Pourtant, on aurait pu croire que la France ne pratiquait pas une telle rétention de données. Car un peu plus haut dans le code des postes et des communications électroniques, en son article L34-1, on voit que « les opérateurs de communications électroniques, et notamment les personnes dont l'activité est d'offrir un accès à des services de communication au public en ligne, effacent ou rendent anonyme toute donnée relative au trafic ». Mais cela se fait « sous réserve des dispositions III, IV, V et VI ». Et le troisième alinéa de l'article L34-1 renvoie justement à l'article R10-13 dont nous parlions en début d'article.

Le principe d'une non-conservation vient ainsi très rapidement se heurter aux exceptions. Trop rapidement même, selon la Cour de justice de l'Union européenne.

La France ne voudrait pas suivre la jurisprudence européenne

Nous n'irons pas jusqu'à dire que la demande de Free d'annuler l'article R10-13 place l'opérateur de Xavier Niel en position de force, mais il dispose d'éléments qui permettent justement de justifier juridiquement et de donner du crédit à cette requête auprès du Conseil d'État.

Pour comprendre tout cela, il faut un peu revenir en arrière, le 6 octobre 2020. Ce jour-là, la CJUE a rendu une série d'arrêts lui permettant de renforcer sa jurisprudence et de mettre un coup de frein à cette collecte de données. Ici, la juridiction basée au Luxembourg a confirmé que la transmission ou la conservation indifférenciée des données de connexion ne doit pas être systématique, mais doit relever d'exceptions. Ce qui vient confirmer le raisonnement d'un arrêt majeur, « Tele2 Sverige et Watson », rendu en 2016 et qui avait déjà consacré ce principe, mais un peu plus maladroitement, en raison de la directive européenne e-Privacy de 2002, qui offrait une grande marge de manœuvre aux États membres.

La France a librement interprété le droit européen et permet, depuis, la conservation des données par les opérateurs puis la communication aux autorités nationales (administrations, Hadopi, ANSSI, etc.), à des fins de constatation et de poursuite des infractions pénales, outre la sauvegarde de la sécurité nationale. Dans les arrêts d'octobre 2020, la CJUE s'oppose aux réglementations nationales trop larges, comme celle de la France. Elle se prononce ainsi contre une « réglementation nationale prévoyant à des fins de lutte contre la criminalité, une conservation généralisée et indifférenciée de l’ensemble des données relatives au trafic et des données de localisation de tous les abonnés et utilisateurs inscrits concernant tous les moyens de communication électronique ».
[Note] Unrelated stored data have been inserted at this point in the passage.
/-- **b-side level bound.**  The level `ρ = 0` of the complement factor `b` (margins `N - ρ`):
a set `Y` containing the level-`0` slices of all pure exponents of `b`, of size controlled by the
induction hypothesis on the compressed slice (always a big board). [folklore] -/
theorem levelBoundB :
    ∀ {D m L N k₀ : ℕ},
      (∀ m', 3 ^ ((D + 2) ^ 2) ≤ m' → ∀ N', 1 ≤ N' → ∀ g' : MvPolynomial (Fin m' × Fin m') ℝ≥0,
        (∀ M ∈ g'.support, (∀ i, ∑ j, M (i, j) = N') ∧ (∀ j, ∑ i, M (i, j) = N')) →
        (g'.support.filter fun M => ∃ σ : Equiv.Perm (Fin m'), ∀ e ∈ M.support, e.1 = σ e.2).card *
            3 ^ (D * m') ≤
          (complexity g' + 1) ^ (3 ^ ((D + 1) ^ 2)) *
            (m'.factorial * ((m' + 1) ^ (3 ^ ((D + 1) ^ 2)) * 2 ^ (D * (m' - m' / 3) + 3 ^ ((D + 2) ^ 2))))) →
      1 ≤ N →
      ∀ {b : MvPolynomial (Fin m × Fin m) ℝ≥0} {ρ γ : Fin m → ℕ}, (∀ i, ρ i ≤ N) →
      (∀ M ∈ b.support, (∀ i, ∑ j, M (i, j) = N - ρ i) ∧ (∀ j, ∑ i, M (i, j) = N - γ j)) →
      (∃ B ∈ b.support, ∃ σ : Equiv.Perm (Fin m), ∀ e ∈ B.support, e.1 = σ e.2) →
      (Finset.univ.filter fun i => ρ i = 0).card = k₀ → 3 ^ ((D + 2) ^ 2) ≤ k₀ →
      k₀ ≤ m → complexity b ≤ 8 * L + 8 →
      ∃ Y : Finset ((Fin m × Fin m) →₀ ℕ),
        (∀ B ∈ b.support, (∃ σ : Equiv.Perm (Fin m), ∀ e ∈ B.support, e.1 = σ e.2) →
          B.filter (fun e => ρ e.1 = 0) ∈ Y) ∧
        Y.card * 3 ^ (D * k₀) ≤
          16 ^ (3 ^ ((D + 1) ^ 2)) * (L + 1) ^ (3 ^ ((D + 1) ^ 2)) * (k₀.factorial *
            ((m + 1) ^ (3 ^ ((D + 1) ^ 2)) * 2 ^ (D * (k₀ - k₀ / 3) + 3 ^ ((D + 2) ^ 2)))) := by
  intro D m L N k₀ ih hN b ρ γ hρN htyb hpure hk₀ hk₀ge hk₀m hLb
  classical
  obtain ⟨hcard0, bN, hLbN, hmarg0, hsl0⟩ :=
    LevelSlice.stub_levelSlice m b (fun i => N - ρ i) (fun j => N - γ j) N hN htyb hpure
  have hfilt : (Finset.univ.filter fun i => N - ρ i = N) = (Finset.univ.filter fun i => ρ i = 0) := by
    ext i
    simp only [Finset.mem_filter, Finset.mem_univ, true_and]
    have := hρN i
    omega
  set Y := bN.support.filter (fun M => ∃ σ : Equiv.Perm (Fin m), ∀ e ∈ M.support, e.1 = σ e.2)
    with hYdef
  refine ⟨Y, fun B hB hBp => ?_, ?_⟩
  · obtain ⟨σ, hσ⟩ := hBp
    have heq : B.filter (fun e => ρ e.1 = 0) = B.filter (fun e => N - ρ e.1 = N) :=
      filter_congr_iff B fun e => by have := hρN e.1; omega
    rw [heq]
    exact Finset.mem_filter.2 ⟨hsl0 B hB ⟨σ, hσ⟩, σ, pure_filter hσ _⟩
  · have hS : (Finset.univ.filter fun i => N - ρ i = N).card = k₀ := by rw [hfilt, hk₀]
    have hT : (Finset.univ.filter fun j => N - γ j = N).card = k₀ := by rw [← hcard0, hS]
    have hmarg0' : ∀ M ∈ bN.support,
        (∀ i, ∑ j, M (i, j) = if i ∈ (Finset.univ.filter fun i => N - ρ i = N) then N else 0) ∧
        (∀ j, ∑ i, M (i, j) = if j ∈ (Finset.univ.filter fun j => N - γ j = N) then N else 0) := by
      intro M hM
      refine ⟨fun i => ?_, fun j => ?_⟩
      · simpa only [Finset.mem_filter, Finset.mem_univ, true_and] using (hmarg0 M hM).1 i
      · simpa only [Finset.mem_filter, Finset.mem_univ, true_and] using (hmarg0 M hM).2 j
    obtain ⟨b', hmarg', hLb', hcard'⟩ := BoardCompressionGen.stub_boardCompressionGen m k₀ N
      (Finset.univ.filter fun i => N - ρ i = N) (Finset.univ.filter fun j => N - γ j = N) bN hS hT
      hN hmarg0'
    have hih := ih k₀ hk₀ge N hN b' hmarg'
    have hL' : complexity b' + 1 ≤ 16 * (L + 1) := by
      have := hLb'.trans (hLbN.trans hLb)
      omega
    have hL'' : (complexity b' + 1) ^ (3 ^ ((D + 1) ^ 2)) ≤
        16 ^ (3 ^ ((D + 1) ^ 2)) * (L + 1) ^ (3 ^ ((D + 1) ^ 2)) := by
      rw [← mul_pow]
      exact Nat.pow_le_pow_left hL' _
    have hk₀m' : k₀ + 1 ≤ m + 1 := Nat.succ_le_succ hk₀m
    calc Y.card * 3 ^ (D * k₀)
        ≤ (b'.support.filter
            fun M => ∃ σ : Equiv.Perm (Fin k₀), ∀ e ∈ M.support, e.1 = σ e.2).card *
            3 ^ (D * k₀) := Nat.mul_le_mul_right _ hcard'
      _ ≤ _ := hih
      _ ≤ _ := Nat.mul_le_mul hL'' (Nat.mul_le_mul_left _
            (Nat.mul_le_mul_right _ (Nat.pow_le_pow_left hk₀m' _)))

end Summit.ValiantsHypothesis.ValiantsHypothesis.Theorems.DivisionGap.PerMultiplesHard.DeepPureCount

end
import Summits.CriticalPhenomena.PercolationContinuityZ3.Theorems.FK.Transplant.KNFreeSlabCasesO23T4
import HarnessLib

/-!
# FRONTIER TRANSPLANT, binder 2 (TP_FK) — T4-SLAB (L7): the interior FRAME of an inner contact and the arithmetic of the
# Y-COLUMN case (gate foot below the face of the flat direction, the face box beyond it, the fatness unit)

Support file (`--supports stmt-CriticalPhenomena-4575`, helper) of the FRONTIER TRANSPLANT sub-cell (`fk-continuity/transplant/`,
seat `prim-bschramm-fkt-p1`); builds on p205010 (kernel theorem, internal audit signed; external expert review pending).
0 definitions · 0 named facts · 0 sorries · standard axioms. File 9/18 of the bytes-first package (R60 (3)(β)) of the
UNFUNDED memo row `T4-SLAB [g122, R60]` (re-described R62 (E)); proposable only on a coordinator ruling.
Registered R63 (cell INBOX l.4709, 2026-08-23); registry row T4s; lead label T4s-09 (fkt-lead L22, l.4677).

HONEST FRAMING (page 1, cell rule). The transplant's theorem of record `ufsc0_of_freeBoundaryHypothesis_r3` (p248245) is
CONDITIONAL on FH AND on TP_FK = `KNFreeTargetHittable d q p`, both OPEN at the same `p` for `q > 1` near `p_c(q)` (⇔ GRC Conj.
(5.103) via K1; barrier note `Literature.Barriers.CriticalPhenomena.SamePFreeBoundaryCriteria`, FBN-01, cited first); the
transplant is a typed reduction, not a proof of FK continuity. THIS FILE: the interior FRAME of an inner contact (`inner_frame`: the exit, the lane slab and the look box sit inside
the level box minus its collar with room `2N` in every direction `≠ c`), non-adjacency of far exits
(`not_adj_of_two_le_abs`), and the arithmetic of the Y-COLUMN case — `Ycol_foot_facts` (the requested gate-foot
window), `exists_faceBox_unit` (a unit `N` with `L ≤ N ≤ Nbig` fitting the face box, `m⋆ ≥ 4`), `Ycol_wf_facts`,
`Ycol_faceBox_facts`. It proves nothing about either binder and says nothing at `p ↓ p_c(q)`; NOT `_r4`; `_r3` « 2 / 0 ☑ », n_open = 2,
BINDER-OWNERS, FO-19 NO-GO unchanged.

Declarations: `not_adj_of_two_le_abs`, `inner_frame`, `Ycol_foot_facts`, `exists_faceBox_unit`, `Ycol_wf_facts`,
`Ycol_faceBox_facts`.

References: G. Grimmett, *The Random-Cluster Model*, Springer 2006, Thm. (3.1) eq. (3.4), Thm. (3.7), Thm. (3.8), Thm. (3.21)
eq. (3.22), Lemma (4.13), §5.7 [Grimmett2006]; G. Kozma, S. Nitzan, arXiv:2401.12397 (2024), §4 Lemma 10 Step IV (pp. 19–21) [KozmaNitzan2024].
-/

noncomputable section

namespace Summit.CriticalPhenomena.PercolationContinuityZ3.Theorems.FK

open MeasureTheory
open scoped ENNReal Classical
open Literature.Probability.Percolation Literature.Probability.LatticeModels SimpleGraph
open Literature.Probability.Percolation.GadgetSystem Literature.Probability.Percolation.KozmaNitzan Transplant
open Literature.Barriers.CriticalPhenomena

variable {d : ℕ}

/-- Two sites differing by at least `2` in some coordinate are not lattice neighbours. [folklore] -/
theorem not_adj_of_two_le_abs {x y : Site d} (b : Fin d) (h : 2 ≤ |x b - y b|) : ¬ (zdGraph d).Adj x y := by
  intro hadj
  obtain ⟨j, hj | hj⟩ := (zdGraph_adj_iff x y).1 hadj
  · have := congrArg (fun f => f b) hj
    simp only [Pi.add_apply] at this
    by_cases hjb : b = j
    · subst hjb; rw [Pi.single_eq_same] at this; rw [this] at h; norm_num [abs_le] at h
    · rw [Pi.single_eq_of_ne hjb] at this; rw [this] at h; norm_num at h
  · have := congrArg (fun f => f b) hj
    simp only [Pi.add_apply] at this
    by_cases hjb : b = j
    · subst hjb; rw [Pi.single_eq_same] at this; rw [this] at h; norm_num [abs_le] at h
    · rw [Pi.single_eq_of_ne hjb] at this; rw [this] at h; norm_num at h

/-- **Interior frame of an inner lane** (shared by the cases T4 / X / Y-column): from the window depths and the
fatness of the level box off the slab direction — the exit `z` lies in `U`, the interior slab box
`INT ∩ U ∩ slab` is `2·Nbig`-fat off `c` and contains `x₁ = z ∓ σe_i`, the slab lies in the interior `c`-range and in
`U`'s `c`-range, and `v` is `M+1`-deep in every direction. [folklore] -/
theorem inner_frame (Lo Hi : Site d) (i : Fin d) (σ yi : ℤ) (hface : (σ = 1 ∧ yi = Hi i) ∨ (σ = -1 ∧ yi = Lo i))
    (M₀ M T L : ℕ) (hM₀ : M₀ + L + T ≤ M) (v : Site d) (hvi : v i = yi - σ * ((M : ℤ) + 1))
    (hvb : ∀ b, b ≠ i → Lo b + M + 1 ≤ v b ∧ v b ≤ Hi b - M - 1)
    (ℓ : ℕ) (g : Geom d) (hloQ : ∀ b, g.loQ b ≤ -1) (hhiQ : ∀ b, 1 ≤ g.hiQ b)
    (c : Fin d) (hci : c ≠ i) (ζ : ℤ) (hζv : |ζ - v c| ≤ M₀)
    (z : Site d) (hzi : z i = yi - σ * T) (hzv : ∀ b, b ≠ i → |z b - v b| ≤ M₀)
    (Nbig : ℕ) (hℓ : (M : ℤ) + 2 * T + 2 * Nbig + 2 * L + 4 ≤ ℓ)
    (hfatX : ∀ b, b ≠ c → Lo b + 2 * M + 2 * T + 2 * Nbig + 4 ≤ Hi b) :
    z ∈ g.Qset ℓ v ∧
    (∀ b, b ≠ c → max (Lo b + T + 1) (v b + ℓ * g.loQ b) + 2 * (Nbig : ℤ) ≤ min (Hi b - T - 1) (v b + ℓ * g.hiQ b)) ∧
    (v c + ℓ * g.loQ c ≤ ζ - L ∧ ζ + L ≤ v c + ℓ * g.hiQ c) ∧
    (Lo c + T + 1 ≤ ζ - L ∧ ζ + L ≤ Hi c - T - 1) ∧
    (∀ b, b ≠ c → max (Lo b + T + 1) (v b + ℓ * g.loQ b) ≤ Function.update z i (yi - σ * ((T : ℤ) + 1)) b ∧
      Function.update z i (yi - σ * ((T : ℤ) + 1)) b ≤ min (Hi b - T - 1) (v b + ℓ * g.hiQ b)) ∧
    |yi - σ * ((T : ℤ) + 1) - v i| ≤ (M : ℤ) ∧
    (∀ b, Lo b + M + 1 ≤ v b ∧ v b ≤ Hi b - M - 1) := by
  have hℓ0 : (0 : ℤ) ≤ ℓ := Nat.cast_nonneg ℓ
  have hA : ∀ b, (ℓ : ℤ) * g.loQ b ≤ -ℓ := fun b => by
    have := mul_le_mul_of_nonneg_left (hloQ b) hℓ0; linarith
  have hB : ∀ b, (ℓ : ℤ) ≤ ℓ * g.hiQ b := fun b => by
    have := mul_le_mul_of_nonneg_left (hhiQ b) hℓ0; linarith
  have hM₀' : (M₀ : ℤ) + L + T ≤ M := by exact_mod_cast hM₀
  have hL0 : (0 : ℤ) ≤ L := Nat.cast_nonneg L
  have hT0 : (0 : ℤ) ≤ T := Nat.cast_nonneg T
  have hN0 : (0 : ℤ) ≤ Nbig := Nat.cast_nonneg Nbig
  have hzv' : ∀ b, b ≠ i → v b - M₀ ≤ z b ∧ z b ≤ v b + M₀ := fun b hb => by
    have := hzv b hb; rw [abs_le] at this; constructor <;> linarith [this.1, this.2]
  have hζv' : v c - M₀ ≤ ζ ∧ ζ ≤ v c + M₀ := by rw [abs_le] at hζv; constructor <;> linarith [hζv.1, hζv.2]
  have hvIn : ∀ b, Lo b + M + 1 ≤ v b ∧ v b ≤ Hi b - M - 1 := by
    intro b
    by_cases hb : b = i
    · have hfi := hfatX i hci.symm
      rw [hb]
      rcases hface with ⟨hσ, hy⟩ | ⟨hσ, hy⟩
      · rw [hvi, hσ, hy]; constructor <;> linarith
      · rw [hvi, hσ, hy]; constructor <;> linarith
    · exact hvb b hb
  have hx1i : Lo i + T + 1 ≤ yi - σ * ((T : ℤ) + 1) ∧ yi - σ * ((T : ℤ) + 1) ≤ Hi i - T - 1 ∧
      |yi - σ * ((T : ℤ) + 1) - v i| ≤ (M : ℤ) := by
    have hfi := hfatX i hci.symm
    rcases hface with ⟨hσ, hy⟩ | ⟨hσ, hy⟩
    · rw [hσ, hy] at hvi ⊢; rw [hvi]; refine ⟨by linarith, by linarith, ?_⟩; rw [abs_le]; constructor <;> linarith
    · rw [hσ, hy] at hvi ⊢; rw [hvi]; refine ⟨by linarith, by linarith, ?_⟩; rw [abs_le]; constructor <;> linarith
  obtain ⟨hx1i1, hx1i2, hx1v⟩ := hx1i
  refine ⟨mem_Qset_of_forall fun b => ?_, fun b hbc => ?_, ⟨by linarith [hζv'.1, hA c], by linarith [hζv'.2, hB c]⟩,
    ⟨by linarith [hζv'.1, (hvb c hci).1], by linarith [hζv'.2, (hvb c hci).2]⟩, fun b hbc => ?_, hx1v, hvIn⟩
  · by_cases hb : b = i
    · rw [hb, hzi, hvi]
      rcases hface with ⟨hσ, -⟩ | ⟨hσ, -⟩ <;> rw [hσ] <;> constructor <;> linarith [hA i, hB i]
    · constructor <;> linarith [hzv' b hb, hA b, hB b]
  · have hfb := hfatX b hbc
    have hv := hvIn b
    exact max_add_le_min (by linarith) (by linarith [hB b]) (by linarith [hA b]) (by linarith [hA b, hB b])
  · by_cases hb : b = i
    · rw [hb, Function.update_self]
      refine ⟨max_le hx1i1 ?_, le_min hx1i2 ?_⟩
      · rw [abs_le] at hx1v; linarith [hA i]
      · rw [abs_le] at hx1v; linarith [hB i]
    · rw [Function.update_of_ne hb]
      have := hvb b hb
      exact ⟨max_le (by linarith [hzv' b hb]) (by linarith [hzv' b hb, hA b]),
        le_min (by linarith [hzv' b hb]) (by linarith [hzv' b hb, hB b])⟩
Le souci, selon Next INpact, c'est que la France ne souhaiterait pas vraiment suivre la dernière jurisprudence européenne. Nos confrères affirment que le gouvernement français essaierait de contourner la CJUE, en demandant à la plus haute juridiction administrative française, le Conseil d'État, de ne pas suivre l'esprit des arrêts.

La CJUE a bien précisé les conditions pour une conservation des données de connexion

Dans ses arrêts rendus à l'automne dernier, la Cour de justice de l'Union européenne a davantage précisé (que dans le passé) les conditions dans lesquelles les États membres de l'UE peuvent obligatoirement demander la conservation des données de connexion.

Celle-ci doit d'abord être limitée dans le temps au strict nécessaire. Elle ne doit aussi être justifiée que par une menace grave pour la sécurité nationale, à la fois « réelle, actuelle ou prévisible », et ne doit donc pas être fondée sur de simples soupçons. La CJUE estime aussi que cette obligation doit s'opérer sous le contrôle d'une juridiction ou d'une autorité administrative indépendante, dont les décisions peuvent être contraignantes. Pour la Cour, il doit toujours exister « une raison valable de soupçonner » les personnes dont les données sont recueillies en temps réel et qui sont liées à des activités de terrorisme. Les données conservées sur une certaine durée ne peuvent l'être qu'à des fins d'élucidation de graves infractions pénales ou d'atteintes à la sécurité nationale, après avoir été constatées ou au moins « raisonnablement soupçonnées ».